**What is required:** If a line in the entries contains the word "sentences", list it.

**Records for this task:**

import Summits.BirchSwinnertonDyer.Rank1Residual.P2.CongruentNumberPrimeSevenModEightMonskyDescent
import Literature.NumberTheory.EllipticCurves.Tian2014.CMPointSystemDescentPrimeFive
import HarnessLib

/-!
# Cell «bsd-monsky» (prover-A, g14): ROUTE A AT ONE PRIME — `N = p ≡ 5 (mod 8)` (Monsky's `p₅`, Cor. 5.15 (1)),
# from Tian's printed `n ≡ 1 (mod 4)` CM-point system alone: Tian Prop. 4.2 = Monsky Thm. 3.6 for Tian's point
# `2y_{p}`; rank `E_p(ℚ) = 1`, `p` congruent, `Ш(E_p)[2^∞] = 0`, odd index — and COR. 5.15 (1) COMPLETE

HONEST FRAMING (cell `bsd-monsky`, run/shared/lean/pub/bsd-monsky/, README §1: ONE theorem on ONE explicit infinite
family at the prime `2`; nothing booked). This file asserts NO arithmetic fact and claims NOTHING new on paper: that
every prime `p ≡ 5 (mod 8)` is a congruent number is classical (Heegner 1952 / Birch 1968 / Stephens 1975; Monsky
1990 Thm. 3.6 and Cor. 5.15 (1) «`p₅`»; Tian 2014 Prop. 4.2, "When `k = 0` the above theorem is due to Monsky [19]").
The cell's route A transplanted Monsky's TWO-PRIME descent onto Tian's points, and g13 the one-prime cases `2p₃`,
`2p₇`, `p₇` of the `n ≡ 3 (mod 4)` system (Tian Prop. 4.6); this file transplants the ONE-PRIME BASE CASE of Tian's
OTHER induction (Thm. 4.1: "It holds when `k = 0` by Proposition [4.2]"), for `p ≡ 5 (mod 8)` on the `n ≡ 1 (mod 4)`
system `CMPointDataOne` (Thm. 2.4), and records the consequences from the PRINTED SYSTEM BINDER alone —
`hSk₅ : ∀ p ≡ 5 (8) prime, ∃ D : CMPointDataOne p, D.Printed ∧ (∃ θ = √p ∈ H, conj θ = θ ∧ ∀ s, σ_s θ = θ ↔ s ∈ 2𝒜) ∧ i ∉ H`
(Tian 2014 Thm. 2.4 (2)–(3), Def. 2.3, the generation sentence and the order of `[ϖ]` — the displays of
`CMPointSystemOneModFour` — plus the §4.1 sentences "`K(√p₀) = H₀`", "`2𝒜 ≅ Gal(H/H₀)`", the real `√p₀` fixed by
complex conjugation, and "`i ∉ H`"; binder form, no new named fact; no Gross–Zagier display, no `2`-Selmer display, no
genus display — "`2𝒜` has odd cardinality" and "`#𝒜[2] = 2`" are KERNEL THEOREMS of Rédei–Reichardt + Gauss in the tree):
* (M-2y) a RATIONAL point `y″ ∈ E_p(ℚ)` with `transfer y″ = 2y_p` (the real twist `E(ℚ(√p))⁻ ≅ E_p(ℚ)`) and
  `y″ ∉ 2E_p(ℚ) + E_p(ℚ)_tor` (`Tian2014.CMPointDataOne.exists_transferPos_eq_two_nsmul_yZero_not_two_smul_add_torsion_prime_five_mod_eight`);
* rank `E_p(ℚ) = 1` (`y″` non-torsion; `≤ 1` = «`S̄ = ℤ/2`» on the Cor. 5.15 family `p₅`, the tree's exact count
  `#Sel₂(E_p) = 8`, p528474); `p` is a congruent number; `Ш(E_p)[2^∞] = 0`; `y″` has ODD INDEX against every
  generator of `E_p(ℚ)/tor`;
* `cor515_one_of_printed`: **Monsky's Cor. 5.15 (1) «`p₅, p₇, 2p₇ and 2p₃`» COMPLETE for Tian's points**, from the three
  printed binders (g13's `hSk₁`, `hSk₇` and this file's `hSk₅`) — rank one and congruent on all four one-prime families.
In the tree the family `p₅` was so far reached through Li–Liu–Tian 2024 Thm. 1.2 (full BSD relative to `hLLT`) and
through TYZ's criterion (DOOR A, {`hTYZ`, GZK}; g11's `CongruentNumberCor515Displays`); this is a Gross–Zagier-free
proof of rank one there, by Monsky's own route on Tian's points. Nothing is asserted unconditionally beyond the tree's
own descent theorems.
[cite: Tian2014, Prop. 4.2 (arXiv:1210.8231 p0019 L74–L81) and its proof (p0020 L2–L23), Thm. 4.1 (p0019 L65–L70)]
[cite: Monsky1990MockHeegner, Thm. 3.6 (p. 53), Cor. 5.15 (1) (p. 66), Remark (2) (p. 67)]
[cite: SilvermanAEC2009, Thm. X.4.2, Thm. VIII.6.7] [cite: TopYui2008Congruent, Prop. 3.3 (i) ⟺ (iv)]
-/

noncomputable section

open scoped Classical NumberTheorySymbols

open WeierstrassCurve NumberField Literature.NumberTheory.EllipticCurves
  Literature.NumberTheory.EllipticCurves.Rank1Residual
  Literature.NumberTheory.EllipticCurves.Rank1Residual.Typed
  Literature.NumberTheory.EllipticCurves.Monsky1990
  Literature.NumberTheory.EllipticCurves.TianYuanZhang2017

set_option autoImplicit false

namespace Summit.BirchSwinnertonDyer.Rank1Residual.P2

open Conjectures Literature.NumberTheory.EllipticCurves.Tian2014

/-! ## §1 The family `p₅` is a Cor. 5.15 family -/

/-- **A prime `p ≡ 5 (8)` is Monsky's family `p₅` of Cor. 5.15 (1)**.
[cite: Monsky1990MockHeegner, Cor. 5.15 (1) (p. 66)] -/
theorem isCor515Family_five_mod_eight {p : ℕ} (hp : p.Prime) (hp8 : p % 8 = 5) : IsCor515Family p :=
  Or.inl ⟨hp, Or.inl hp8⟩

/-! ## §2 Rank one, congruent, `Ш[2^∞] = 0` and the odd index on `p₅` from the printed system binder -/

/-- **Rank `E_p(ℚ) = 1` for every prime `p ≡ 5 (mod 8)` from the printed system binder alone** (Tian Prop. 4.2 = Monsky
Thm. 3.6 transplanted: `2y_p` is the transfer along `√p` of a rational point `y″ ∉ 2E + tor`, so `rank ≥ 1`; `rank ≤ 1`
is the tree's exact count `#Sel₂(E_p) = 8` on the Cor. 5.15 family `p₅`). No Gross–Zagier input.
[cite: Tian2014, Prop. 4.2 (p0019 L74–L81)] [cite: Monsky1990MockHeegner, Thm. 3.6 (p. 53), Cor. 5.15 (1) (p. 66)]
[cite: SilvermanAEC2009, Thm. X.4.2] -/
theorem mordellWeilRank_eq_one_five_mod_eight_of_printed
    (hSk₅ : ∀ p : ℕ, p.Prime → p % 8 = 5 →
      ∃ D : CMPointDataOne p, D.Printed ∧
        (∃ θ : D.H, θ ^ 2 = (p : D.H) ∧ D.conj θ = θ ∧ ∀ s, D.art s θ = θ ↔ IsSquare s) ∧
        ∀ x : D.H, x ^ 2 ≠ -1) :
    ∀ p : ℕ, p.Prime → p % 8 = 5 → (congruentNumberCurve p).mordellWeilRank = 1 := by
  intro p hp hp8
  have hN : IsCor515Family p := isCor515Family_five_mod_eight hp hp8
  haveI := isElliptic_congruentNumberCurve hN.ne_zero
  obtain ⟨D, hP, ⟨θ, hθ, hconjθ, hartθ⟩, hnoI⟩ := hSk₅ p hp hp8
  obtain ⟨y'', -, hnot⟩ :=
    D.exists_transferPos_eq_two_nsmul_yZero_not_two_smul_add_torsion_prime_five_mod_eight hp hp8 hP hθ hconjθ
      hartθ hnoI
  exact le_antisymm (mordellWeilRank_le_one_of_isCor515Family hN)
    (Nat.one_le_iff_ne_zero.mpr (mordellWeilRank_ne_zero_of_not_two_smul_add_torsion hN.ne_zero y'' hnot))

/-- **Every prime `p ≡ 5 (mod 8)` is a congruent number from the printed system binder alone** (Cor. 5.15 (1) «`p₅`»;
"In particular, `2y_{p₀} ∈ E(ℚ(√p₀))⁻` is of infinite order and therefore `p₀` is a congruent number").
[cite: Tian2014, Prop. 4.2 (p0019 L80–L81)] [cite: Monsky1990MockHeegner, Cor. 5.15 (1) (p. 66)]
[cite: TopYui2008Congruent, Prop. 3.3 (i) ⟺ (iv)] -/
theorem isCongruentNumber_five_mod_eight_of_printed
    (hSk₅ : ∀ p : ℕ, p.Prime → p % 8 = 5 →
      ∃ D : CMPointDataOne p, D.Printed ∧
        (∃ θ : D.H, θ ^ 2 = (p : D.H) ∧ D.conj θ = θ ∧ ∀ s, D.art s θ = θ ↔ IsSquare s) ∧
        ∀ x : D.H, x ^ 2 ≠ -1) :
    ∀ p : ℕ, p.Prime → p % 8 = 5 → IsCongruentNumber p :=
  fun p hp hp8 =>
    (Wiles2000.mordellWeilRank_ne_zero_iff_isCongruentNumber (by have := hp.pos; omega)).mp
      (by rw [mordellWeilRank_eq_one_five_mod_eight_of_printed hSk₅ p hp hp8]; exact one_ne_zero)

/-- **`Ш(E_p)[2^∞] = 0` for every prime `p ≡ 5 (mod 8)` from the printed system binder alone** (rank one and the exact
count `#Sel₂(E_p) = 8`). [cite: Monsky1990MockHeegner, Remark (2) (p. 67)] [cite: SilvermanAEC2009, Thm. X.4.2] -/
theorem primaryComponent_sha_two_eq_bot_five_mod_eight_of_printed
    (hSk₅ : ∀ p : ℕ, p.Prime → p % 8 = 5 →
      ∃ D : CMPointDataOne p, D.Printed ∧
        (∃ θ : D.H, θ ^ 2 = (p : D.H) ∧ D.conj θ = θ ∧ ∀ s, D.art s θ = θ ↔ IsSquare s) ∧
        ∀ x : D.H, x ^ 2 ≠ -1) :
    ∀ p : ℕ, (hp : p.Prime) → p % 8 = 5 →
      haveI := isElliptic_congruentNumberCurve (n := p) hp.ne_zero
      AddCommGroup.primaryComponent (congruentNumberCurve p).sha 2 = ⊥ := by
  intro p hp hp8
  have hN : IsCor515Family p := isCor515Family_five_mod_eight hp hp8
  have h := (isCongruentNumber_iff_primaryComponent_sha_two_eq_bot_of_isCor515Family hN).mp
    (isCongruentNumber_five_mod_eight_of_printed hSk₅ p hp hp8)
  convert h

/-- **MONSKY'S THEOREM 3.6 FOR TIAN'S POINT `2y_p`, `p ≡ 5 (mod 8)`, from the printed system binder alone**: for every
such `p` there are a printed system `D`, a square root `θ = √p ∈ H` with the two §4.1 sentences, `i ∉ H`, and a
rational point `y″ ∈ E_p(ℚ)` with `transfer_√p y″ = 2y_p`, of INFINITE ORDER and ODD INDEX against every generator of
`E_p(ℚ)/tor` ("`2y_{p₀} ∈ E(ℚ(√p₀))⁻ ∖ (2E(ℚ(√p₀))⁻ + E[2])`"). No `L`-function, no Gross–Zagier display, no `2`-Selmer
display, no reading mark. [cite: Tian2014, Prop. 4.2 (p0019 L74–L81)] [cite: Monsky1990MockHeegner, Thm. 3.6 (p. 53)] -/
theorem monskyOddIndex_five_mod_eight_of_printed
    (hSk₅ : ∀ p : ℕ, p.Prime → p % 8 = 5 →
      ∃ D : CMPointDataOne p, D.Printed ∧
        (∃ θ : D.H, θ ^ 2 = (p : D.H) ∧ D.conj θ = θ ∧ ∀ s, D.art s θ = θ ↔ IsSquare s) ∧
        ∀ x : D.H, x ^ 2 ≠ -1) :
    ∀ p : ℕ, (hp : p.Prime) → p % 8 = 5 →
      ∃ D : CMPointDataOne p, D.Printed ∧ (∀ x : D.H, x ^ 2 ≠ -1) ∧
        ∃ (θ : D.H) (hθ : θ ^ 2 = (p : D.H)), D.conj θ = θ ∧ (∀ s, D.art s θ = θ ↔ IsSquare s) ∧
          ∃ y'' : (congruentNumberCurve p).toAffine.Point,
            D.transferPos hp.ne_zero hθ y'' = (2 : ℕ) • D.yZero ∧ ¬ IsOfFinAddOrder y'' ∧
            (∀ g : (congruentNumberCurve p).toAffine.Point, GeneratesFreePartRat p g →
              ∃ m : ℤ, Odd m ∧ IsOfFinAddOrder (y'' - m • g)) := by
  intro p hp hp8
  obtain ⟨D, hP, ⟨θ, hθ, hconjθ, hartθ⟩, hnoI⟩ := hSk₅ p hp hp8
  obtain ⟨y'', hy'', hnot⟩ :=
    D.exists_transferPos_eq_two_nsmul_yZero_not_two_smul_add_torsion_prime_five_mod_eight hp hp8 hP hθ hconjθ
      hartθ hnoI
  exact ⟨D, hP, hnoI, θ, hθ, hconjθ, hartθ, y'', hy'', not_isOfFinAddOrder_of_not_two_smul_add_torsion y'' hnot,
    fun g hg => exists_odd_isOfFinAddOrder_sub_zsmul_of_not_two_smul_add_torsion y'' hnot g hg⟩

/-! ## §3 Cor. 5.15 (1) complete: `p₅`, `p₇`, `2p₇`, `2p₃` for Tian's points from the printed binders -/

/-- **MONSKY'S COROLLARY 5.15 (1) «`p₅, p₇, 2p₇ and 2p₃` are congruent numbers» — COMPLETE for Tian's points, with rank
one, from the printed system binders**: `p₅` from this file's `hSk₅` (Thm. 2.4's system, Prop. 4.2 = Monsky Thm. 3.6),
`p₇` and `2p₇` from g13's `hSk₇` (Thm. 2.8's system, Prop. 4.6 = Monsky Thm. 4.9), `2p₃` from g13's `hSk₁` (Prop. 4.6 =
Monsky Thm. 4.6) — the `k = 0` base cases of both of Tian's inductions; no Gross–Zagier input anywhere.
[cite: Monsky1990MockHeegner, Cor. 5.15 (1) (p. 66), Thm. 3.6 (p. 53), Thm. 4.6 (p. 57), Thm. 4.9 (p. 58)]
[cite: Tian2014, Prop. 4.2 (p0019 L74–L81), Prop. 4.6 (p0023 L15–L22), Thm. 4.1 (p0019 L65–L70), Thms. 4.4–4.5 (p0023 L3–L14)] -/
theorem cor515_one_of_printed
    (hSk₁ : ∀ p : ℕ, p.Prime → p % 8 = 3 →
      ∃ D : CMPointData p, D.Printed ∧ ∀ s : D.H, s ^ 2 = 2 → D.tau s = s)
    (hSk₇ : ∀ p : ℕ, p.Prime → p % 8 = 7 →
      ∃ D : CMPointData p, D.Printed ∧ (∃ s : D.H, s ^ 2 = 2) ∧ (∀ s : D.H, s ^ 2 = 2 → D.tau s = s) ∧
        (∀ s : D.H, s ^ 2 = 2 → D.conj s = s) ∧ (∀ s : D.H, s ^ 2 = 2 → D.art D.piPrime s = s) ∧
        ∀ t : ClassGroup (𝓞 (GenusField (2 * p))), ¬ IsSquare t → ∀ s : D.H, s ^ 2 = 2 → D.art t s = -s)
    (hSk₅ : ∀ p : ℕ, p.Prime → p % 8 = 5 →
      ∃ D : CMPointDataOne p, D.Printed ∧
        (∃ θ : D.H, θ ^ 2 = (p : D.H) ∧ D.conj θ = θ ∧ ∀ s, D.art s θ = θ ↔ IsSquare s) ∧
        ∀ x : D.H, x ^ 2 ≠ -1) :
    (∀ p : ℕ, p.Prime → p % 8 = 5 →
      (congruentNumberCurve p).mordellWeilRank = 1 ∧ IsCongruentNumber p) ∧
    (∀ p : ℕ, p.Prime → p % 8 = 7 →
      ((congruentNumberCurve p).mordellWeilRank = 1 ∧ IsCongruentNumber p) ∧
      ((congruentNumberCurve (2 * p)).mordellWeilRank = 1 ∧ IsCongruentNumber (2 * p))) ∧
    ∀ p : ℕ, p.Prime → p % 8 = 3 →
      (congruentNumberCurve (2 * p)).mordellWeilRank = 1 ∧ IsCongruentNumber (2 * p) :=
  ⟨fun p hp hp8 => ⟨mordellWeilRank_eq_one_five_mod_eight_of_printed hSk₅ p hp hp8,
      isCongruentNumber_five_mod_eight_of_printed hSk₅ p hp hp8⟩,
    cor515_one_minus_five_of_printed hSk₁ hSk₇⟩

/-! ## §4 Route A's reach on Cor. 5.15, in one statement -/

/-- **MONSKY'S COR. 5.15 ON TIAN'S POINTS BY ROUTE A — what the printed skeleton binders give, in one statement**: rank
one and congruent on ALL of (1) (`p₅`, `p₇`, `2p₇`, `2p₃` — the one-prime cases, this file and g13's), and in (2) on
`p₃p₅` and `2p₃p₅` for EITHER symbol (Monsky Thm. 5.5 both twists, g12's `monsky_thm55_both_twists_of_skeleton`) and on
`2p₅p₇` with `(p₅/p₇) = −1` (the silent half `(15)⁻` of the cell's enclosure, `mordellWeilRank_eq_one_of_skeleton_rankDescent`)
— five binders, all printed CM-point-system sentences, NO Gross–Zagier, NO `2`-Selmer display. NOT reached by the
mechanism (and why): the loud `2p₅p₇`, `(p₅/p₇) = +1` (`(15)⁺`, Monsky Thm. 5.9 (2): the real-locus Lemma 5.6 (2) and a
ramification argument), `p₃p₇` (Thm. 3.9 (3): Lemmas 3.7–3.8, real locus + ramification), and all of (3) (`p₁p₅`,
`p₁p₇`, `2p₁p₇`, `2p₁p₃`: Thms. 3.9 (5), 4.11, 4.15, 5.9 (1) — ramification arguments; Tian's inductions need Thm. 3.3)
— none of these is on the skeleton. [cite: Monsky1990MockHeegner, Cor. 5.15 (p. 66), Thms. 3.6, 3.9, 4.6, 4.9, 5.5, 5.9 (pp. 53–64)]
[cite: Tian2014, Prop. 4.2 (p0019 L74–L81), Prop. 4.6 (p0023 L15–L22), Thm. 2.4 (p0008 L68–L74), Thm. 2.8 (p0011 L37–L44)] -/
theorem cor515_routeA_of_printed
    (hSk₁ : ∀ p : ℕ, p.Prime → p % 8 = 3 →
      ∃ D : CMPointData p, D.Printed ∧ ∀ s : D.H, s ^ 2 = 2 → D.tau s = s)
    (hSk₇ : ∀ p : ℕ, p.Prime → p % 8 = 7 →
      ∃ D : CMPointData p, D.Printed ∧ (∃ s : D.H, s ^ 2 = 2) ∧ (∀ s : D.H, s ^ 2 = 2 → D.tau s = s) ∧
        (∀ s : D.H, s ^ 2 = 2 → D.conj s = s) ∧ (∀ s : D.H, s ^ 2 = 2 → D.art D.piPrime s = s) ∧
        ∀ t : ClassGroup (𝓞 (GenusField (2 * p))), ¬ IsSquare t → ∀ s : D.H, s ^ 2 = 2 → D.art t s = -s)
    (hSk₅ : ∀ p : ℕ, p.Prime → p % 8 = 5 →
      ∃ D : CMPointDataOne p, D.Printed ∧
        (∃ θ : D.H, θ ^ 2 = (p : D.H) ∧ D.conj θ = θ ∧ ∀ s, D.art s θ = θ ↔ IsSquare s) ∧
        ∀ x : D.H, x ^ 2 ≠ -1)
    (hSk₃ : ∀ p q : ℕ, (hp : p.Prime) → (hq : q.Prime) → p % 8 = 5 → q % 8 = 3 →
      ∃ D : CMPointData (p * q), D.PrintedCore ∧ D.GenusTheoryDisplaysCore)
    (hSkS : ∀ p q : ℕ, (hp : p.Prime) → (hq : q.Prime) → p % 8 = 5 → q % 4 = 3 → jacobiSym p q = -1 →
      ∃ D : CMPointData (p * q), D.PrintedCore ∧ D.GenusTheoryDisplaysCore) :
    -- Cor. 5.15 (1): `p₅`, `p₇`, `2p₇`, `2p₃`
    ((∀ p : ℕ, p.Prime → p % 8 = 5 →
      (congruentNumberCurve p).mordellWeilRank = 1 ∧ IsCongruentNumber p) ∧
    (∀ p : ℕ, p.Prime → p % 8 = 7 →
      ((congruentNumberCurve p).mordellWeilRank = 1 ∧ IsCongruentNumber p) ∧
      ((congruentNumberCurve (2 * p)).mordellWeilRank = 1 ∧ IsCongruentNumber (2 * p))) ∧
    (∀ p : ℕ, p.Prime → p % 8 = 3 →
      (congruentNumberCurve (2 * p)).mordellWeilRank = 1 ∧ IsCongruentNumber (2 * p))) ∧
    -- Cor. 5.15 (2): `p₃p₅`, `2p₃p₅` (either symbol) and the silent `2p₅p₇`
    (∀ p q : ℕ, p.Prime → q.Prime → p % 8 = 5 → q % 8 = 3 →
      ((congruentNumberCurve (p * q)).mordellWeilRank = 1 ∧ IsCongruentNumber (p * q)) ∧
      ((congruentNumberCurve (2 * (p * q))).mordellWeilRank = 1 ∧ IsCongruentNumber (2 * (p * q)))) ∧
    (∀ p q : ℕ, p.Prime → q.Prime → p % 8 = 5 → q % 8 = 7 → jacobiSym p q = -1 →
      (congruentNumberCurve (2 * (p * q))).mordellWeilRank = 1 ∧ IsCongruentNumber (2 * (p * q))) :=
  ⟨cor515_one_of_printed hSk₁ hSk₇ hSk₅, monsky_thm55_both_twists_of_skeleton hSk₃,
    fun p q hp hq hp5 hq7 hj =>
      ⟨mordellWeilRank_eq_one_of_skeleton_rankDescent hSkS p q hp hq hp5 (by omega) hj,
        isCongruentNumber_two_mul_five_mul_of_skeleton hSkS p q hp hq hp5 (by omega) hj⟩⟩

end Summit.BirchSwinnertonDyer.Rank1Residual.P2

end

**The answer:**
`CMPointSystemOneModFour` — plus the §4.1 sentences "`K(√p₀) = H₀`", "`2𝒜 ≅ Gal(H/H₀)`", the real `√p₀` fixed by
such `p` there are a printed system `D`, a square root `θ = √p ∈ H` with the two §4.1 sentences, `i ∉ H`, and a
— five binders, all printed CM-point-system sentences, NO Gross–Zagier, NO `2`-Selmer display. NOT reached by the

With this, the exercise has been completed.